● **MATERIAL TO PROCESS**:
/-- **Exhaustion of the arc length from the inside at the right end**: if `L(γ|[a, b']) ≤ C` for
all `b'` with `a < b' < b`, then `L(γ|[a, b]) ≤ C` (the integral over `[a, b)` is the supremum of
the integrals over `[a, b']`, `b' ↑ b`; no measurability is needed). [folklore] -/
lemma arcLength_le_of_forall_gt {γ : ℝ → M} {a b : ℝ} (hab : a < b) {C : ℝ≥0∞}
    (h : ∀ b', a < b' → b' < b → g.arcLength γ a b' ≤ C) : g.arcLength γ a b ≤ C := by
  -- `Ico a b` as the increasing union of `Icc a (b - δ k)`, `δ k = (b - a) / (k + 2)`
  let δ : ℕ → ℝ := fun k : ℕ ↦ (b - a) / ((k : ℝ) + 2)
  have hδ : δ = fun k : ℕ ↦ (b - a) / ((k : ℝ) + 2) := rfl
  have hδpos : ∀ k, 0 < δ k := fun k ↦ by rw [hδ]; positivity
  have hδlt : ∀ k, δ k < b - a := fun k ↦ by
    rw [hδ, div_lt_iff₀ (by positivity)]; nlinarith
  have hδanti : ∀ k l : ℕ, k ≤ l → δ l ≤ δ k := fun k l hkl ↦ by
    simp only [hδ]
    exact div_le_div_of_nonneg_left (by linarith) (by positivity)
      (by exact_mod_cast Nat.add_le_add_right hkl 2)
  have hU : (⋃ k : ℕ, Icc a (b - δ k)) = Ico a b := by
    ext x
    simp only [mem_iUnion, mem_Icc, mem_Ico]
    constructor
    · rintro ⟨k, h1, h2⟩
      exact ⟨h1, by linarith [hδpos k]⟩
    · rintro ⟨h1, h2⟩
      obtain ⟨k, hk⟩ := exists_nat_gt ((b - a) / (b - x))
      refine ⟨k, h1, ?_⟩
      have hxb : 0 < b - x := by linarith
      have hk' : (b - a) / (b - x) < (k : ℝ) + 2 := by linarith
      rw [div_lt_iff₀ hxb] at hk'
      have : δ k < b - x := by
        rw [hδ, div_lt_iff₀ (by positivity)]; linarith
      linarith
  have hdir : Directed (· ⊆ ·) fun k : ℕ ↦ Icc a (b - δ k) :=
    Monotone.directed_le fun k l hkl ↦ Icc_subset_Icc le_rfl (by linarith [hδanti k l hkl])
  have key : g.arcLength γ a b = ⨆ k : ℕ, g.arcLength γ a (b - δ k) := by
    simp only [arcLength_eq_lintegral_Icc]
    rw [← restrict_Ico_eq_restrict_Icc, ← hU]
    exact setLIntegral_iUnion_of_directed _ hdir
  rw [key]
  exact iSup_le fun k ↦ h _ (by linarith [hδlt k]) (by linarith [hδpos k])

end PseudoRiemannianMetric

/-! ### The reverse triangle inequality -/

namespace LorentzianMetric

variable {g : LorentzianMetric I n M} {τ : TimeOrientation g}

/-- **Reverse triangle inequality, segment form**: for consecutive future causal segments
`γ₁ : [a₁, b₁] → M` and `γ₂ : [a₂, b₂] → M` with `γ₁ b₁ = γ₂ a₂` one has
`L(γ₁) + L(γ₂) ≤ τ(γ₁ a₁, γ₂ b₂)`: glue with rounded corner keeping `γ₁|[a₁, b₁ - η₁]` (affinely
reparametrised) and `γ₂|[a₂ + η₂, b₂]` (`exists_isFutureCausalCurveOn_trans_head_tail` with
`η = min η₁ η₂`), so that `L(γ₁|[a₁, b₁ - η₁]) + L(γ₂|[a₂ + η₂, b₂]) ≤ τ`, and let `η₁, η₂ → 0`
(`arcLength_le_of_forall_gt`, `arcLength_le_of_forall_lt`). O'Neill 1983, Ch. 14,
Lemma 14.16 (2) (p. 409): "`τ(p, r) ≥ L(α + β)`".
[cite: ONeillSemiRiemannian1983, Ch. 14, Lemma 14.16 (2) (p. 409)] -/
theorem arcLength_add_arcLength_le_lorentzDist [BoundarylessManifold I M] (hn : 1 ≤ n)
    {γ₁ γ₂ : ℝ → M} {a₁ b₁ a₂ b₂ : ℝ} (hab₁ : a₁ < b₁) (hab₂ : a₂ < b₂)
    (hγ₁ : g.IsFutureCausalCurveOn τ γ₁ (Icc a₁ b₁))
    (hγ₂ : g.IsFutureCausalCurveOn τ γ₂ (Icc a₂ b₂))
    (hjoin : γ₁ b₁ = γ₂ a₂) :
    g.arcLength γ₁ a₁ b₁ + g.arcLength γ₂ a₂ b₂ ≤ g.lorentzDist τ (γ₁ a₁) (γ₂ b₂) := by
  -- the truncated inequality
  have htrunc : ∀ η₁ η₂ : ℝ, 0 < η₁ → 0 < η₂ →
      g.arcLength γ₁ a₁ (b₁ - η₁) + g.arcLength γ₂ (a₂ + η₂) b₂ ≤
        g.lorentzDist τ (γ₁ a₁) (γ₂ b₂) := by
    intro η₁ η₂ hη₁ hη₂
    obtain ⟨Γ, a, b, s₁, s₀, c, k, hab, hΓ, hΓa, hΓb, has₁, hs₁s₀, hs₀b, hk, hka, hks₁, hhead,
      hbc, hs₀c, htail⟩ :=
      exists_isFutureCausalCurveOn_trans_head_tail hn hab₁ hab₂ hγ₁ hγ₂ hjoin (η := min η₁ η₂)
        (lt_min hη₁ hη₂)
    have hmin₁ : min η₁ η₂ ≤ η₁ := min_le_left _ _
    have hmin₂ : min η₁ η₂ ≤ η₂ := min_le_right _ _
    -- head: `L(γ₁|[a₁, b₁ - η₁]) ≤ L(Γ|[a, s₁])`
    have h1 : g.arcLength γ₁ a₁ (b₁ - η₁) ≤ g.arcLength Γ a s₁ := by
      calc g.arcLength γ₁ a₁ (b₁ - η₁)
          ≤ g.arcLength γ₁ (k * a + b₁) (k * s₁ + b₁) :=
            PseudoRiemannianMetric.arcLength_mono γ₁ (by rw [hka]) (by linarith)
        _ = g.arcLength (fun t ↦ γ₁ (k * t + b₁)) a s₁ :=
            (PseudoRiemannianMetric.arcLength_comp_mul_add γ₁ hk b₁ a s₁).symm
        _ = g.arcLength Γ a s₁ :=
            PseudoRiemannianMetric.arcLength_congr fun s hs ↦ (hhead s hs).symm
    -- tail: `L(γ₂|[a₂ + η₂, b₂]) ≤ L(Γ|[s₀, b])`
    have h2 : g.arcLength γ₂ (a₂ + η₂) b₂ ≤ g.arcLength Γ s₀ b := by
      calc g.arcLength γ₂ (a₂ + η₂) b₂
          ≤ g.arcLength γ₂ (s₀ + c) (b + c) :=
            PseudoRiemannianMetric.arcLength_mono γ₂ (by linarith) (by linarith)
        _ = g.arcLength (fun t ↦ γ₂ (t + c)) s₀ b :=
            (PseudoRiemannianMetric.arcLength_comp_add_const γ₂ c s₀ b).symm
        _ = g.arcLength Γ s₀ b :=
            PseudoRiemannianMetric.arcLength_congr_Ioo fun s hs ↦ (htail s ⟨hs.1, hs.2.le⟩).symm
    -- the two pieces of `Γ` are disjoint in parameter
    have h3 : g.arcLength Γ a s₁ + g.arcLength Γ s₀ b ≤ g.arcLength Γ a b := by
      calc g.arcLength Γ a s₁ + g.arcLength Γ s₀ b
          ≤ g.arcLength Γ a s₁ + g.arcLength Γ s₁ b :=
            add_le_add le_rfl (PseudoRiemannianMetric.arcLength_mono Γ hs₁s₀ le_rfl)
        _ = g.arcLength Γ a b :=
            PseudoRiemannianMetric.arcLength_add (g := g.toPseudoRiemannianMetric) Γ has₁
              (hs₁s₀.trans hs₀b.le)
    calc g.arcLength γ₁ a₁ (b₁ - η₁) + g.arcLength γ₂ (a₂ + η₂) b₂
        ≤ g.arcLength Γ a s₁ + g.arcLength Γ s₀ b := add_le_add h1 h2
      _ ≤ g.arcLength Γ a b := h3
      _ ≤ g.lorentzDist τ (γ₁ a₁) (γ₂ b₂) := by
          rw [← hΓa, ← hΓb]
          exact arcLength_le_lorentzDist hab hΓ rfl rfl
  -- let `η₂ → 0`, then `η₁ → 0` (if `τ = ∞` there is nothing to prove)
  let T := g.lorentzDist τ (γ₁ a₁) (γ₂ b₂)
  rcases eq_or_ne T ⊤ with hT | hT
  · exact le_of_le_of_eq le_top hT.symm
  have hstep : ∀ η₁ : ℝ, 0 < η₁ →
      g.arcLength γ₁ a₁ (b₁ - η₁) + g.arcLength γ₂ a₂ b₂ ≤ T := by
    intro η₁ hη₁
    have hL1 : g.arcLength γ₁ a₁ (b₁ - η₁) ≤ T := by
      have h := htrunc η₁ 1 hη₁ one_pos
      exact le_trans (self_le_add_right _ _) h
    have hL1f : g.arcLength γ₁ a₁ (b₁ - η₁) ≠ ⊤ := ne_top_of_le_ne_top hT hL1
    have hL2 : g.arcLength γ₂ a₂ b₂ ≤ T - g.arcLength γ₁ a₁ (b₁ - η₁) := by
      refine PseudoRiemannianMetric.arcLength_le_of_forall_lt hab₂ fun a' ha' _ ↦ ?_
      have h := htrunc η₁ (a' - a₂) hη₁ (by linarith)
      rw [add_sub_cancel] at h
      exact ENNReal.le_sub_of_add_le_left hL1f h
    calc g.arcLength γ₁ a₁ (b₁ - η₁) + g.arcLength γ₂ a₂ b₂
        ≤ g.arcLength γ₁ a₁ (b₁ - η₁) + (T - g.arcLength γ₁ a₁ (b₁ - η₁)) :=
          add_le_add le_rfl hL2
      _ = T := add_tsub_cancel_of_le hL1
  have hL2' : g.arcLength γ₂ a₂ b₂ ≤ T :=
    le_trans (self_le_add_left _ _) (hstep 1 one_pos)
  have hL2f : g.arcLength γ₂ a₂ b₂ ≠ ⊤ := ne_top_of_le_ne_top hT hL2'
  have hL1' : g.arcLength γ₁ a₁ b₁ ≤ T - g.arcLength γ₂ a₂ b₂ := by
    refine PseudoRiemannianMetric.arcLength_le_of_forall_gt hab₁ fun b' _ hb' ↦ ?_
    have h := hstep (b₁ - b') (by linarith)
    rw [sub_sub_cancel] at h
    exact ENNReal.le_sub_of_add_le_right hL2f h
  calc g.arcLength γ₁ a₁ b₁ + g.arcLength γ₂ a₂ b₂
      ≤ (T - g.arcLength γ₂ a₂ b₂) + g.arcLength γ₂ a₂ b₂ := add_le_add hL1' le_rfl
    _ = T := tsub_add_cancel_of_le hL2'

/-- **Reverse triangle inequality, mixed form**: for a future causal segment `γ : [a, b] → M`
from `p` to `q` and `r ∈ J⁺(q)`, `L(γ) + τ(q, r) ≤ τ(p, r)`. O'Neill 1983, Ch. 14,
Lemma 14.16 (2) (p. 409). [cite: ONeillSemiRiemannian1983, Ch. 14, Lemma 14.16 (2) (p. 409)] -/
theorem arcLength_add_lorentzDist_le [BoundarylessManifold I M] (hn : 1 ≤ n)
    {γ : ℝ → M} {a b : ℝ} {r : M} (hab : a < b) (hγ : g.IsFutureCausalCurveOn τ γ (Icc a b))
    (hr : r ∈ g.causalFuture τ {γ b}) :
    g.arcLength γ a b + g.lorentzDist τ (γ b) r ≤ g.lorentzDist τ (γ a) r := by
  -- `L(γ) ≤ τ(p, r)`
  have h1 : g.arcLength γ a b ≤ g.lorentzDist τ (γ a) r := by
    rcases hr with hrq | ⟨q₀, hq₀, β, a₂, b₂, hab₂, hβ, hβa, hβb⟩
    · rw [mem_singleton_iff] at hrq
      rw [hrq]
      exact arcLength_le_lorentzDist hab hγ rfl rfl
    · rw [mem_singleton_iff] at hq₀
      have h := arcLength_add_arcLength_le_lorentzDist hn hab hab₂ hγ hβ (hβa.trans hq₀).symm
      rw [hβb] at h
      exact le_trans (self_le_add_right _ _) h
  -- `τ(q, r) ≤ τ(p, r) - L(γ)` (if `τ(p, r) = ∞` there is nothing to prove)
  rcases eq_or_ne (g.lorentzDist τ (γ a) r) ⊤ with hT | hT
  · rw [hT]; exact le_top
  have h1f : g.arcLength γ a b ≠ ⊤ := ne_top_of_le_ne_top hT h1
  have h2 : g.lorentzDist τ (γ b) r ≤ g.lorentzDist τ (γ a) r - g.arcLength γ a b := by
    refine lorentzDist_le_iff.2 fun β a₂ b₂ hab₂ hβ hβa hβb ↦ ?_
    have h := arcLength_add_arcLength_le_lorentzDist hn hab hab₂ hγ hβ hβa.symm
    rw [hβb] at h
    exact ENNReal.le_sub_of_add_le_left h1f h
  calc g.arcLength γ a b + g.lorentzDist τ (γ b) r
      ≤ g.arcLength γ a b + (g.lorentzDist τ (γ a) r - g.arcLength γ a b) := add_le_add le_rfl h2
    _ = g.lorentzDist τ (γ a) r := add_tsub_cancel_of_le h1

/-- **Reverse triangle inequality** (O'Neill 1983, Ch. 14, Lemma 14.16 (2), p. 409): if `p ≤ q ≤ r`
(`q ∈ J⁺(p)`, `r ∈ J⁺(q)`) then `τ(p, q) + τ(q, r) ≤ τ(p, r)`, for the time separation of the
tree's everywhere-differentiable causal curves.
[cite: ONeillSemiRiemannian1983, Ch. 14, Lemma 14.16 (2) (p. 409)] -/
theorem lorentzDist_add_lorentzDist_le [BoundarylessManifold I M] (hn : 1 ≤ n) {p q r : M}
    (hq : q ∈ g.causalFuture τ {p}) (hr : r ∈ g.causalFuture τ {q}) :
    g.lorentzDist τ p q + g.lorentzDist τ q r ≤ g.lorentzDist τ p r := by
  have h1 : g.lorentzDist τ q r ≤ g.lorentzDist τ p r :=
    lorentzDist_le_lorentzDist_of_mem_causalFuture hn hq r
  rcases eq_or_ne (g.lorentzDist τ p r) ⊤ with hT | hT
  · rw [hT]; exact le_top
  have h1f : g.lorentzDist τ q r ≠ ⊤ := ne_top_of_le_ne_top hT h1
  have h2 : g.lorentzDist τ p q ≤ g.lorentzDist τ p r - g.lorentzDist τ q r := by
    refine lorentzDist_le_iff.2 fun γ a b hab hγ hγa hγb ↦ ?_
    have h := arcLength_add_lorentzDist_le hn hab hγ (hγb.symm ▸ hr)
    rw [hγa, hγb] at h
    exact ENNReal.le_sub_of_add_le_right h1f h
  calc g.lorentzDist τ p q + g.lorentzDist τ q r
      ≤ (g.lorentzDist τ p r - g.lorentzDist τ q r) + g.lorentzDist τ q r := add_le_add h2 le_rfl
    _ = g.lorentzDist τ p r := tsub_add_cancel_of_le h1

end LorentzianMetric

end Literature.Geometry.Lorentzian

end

--

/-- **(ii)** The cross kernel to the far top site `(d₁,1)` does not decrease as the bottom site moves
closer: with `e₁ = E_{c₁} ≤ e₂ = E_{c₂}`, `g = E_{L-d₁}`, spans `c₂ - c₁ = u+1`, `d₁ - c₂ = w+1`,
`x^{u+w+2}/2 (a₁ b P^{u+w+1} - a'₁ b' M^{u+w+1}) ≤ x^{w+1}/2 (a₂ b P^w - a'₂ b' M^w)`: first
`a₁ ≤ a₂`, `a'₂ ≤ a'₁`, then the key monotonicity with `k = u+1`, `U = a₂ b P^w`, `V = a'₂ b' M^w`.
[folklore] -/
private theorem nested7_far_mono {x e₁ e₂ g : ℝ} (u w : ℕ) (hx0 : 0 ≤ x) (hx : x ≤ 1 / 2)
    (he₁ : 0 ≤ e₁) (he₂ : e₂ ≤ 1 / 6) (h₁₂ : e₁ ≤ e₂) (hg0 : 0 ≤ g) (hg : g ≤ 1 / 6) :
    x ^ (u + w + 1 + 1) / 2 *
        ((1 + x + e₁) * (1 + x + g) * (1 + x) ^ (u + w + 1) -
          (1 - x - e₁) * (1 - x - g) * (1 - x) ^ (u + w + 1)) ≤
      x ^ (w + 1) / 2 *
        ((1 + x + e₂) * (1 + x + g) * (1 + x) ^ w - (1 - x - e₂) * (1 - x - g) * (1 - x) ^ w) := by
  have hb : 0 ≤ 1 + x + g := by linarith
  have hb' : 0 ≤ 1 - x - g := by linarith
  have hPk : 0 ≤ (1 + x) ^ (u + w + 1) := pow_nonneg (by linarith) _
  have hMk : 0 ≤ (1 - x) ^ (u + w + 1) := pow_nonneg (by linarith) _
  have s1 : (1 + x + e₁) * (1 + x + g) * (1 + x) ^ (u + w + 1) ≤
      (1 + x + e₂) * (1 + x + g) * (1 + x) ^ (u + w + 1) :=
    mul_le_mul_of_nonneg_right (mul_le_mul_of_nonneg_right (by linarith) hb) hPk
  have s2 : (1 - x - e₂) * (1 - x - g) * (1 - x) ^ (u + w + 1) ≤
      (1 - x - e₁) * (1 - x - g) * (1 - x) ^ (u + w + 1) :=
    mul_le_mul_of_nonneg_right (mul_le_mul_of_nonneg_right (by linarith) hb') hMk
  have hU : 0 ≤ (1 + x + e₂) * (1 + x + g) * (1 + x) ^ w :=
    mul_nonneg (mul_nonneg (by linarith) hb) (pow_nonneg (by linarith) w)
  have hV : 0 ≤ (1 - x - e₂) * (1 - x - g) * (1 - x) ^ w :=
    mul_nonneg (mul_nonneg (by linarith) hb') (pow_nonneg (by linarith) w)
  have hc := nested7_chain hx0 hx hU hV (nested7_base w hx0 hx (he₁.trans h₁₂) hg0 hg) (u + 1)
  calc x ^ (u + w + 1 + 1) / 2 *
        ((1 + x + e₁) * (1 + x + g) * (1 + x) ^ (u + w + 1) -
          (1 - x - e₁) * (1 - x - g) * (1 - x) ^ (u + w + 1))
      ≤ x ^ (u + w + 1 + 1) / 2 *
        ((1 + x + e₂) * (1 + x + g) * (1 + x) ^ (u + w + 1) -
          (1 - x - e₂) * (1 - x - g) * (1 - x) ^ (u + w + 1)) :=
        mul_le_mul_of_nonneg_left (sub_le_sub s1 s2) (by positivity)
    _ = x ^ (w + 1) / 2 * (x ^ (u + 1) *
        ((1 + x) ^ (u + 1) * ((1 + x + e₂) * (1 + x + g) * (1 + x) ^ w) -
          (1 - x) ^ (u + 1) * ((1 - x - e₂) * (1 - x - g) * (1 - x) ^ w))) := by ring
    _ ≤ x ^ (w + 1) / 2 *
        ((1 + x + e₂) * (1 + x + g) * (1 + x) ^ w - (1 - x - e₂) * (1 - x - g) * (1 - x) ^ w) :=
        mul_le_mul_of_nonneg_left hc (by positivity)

* * *

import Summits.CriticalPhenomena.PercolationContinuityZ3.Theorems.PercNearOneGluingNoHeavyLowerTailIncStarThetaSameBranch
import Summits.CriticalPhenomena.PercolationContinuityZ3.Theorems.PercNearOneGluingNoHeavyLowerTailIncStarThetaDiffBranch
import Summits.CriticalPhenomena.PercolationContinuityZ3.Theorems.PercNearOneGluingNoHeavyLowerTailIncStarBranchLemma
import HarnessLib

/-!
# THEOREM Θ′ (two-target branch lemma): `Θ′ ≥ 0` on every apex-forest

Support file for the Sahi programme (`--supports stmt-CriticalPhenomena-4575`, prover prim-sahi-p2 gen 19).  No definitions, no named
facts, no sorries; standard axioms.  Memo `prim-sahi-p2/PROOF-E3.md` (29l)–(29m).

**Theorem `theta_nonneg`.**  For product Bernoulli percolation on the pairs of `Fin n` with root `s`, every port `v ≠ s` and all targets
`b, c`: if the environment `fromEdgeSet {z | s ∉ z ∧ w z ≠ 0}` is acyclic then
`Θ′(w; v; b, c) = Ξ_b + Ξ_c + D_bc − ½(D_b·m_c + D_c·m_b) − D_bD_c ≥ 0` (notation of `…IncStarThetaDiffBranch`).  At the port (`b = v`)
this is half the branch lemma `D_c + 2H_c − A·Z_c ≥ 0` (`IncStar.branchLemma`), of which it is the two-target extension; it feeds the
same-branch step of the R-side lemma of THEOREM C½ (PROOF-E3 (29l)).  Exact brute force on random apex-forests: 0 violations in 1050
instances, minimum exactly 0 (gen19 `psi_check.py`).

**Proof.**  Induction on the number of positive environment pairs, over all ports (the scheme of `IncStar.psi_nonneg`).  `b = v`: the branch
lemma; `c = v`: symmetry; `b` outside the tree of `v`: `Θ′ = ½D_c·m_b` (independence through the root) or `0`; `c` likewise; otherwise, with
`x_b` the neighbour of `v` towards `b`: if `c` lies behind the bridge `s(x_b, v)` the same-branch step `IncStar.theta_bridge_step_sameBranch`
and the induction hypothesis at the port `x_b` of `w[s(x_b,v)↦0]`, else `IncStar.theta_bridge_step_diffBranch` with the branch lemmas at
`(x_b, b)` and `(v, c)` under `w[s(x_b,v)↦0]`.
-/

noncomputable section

● **INSTRUCTIONS FOR THE TASK**: Of all the entries above, retype exactly the lines from the line with "have h := htrunc η₁ 1 hη₁ one_pos" to the line with "have hL2f : g.arcLength", both included, and no others.

● **RESPONSE**:
      have h := htrunc η₁ 1 hη₁ one_pos
      exact le_trans (self_le_add_right _ _) h
    have hL1f : g.arcLength γ₁ a₁ (b₁ - η₁) ≠ ⊤ := ne_top_of_le_ne_top hT hL1
    have hL2 : g.arcLength γ₂ a₂ b₂ ≤ T - g.arcLength γ₁ a₁ (b₁ - η₁) := by
      refine PseudoRiemannianMetric.arcLength_le_of_forall_lt hab₂ fun a' ha' _ ↦ ?_
      have h := htrunc η₁ (a' - a₂) hη₁ (by linarith)
      rw [add_sub_cancel] at h
      exact ENNReal.le_sub_of_add_le_left hL1f h
    calc g.arcLength γ₁ a₁ (b₁ - η₁) + g.arcLength γ₂ a₂ b₂
        ≤ g.arcLength γ₁ a₁ (b₁ - η₁) + (T - g.arcLength γ₁ a₁ (b₁ - η₁)) :=
          add_le_add le_rfl hL2
      _ = T := add_tsub_cancel_of_le hL1
  have hL2' : g.arcLength γ₂ a₂ b₂ ≤ T :=
    le_trans (self_le_add_left _ _) (hstep 1 one_pos)
  have hL2f : g.arcLength γ₂ a₂ b₂ ≠ ⊤ := ne_top_of_le_ne_top hT hL2'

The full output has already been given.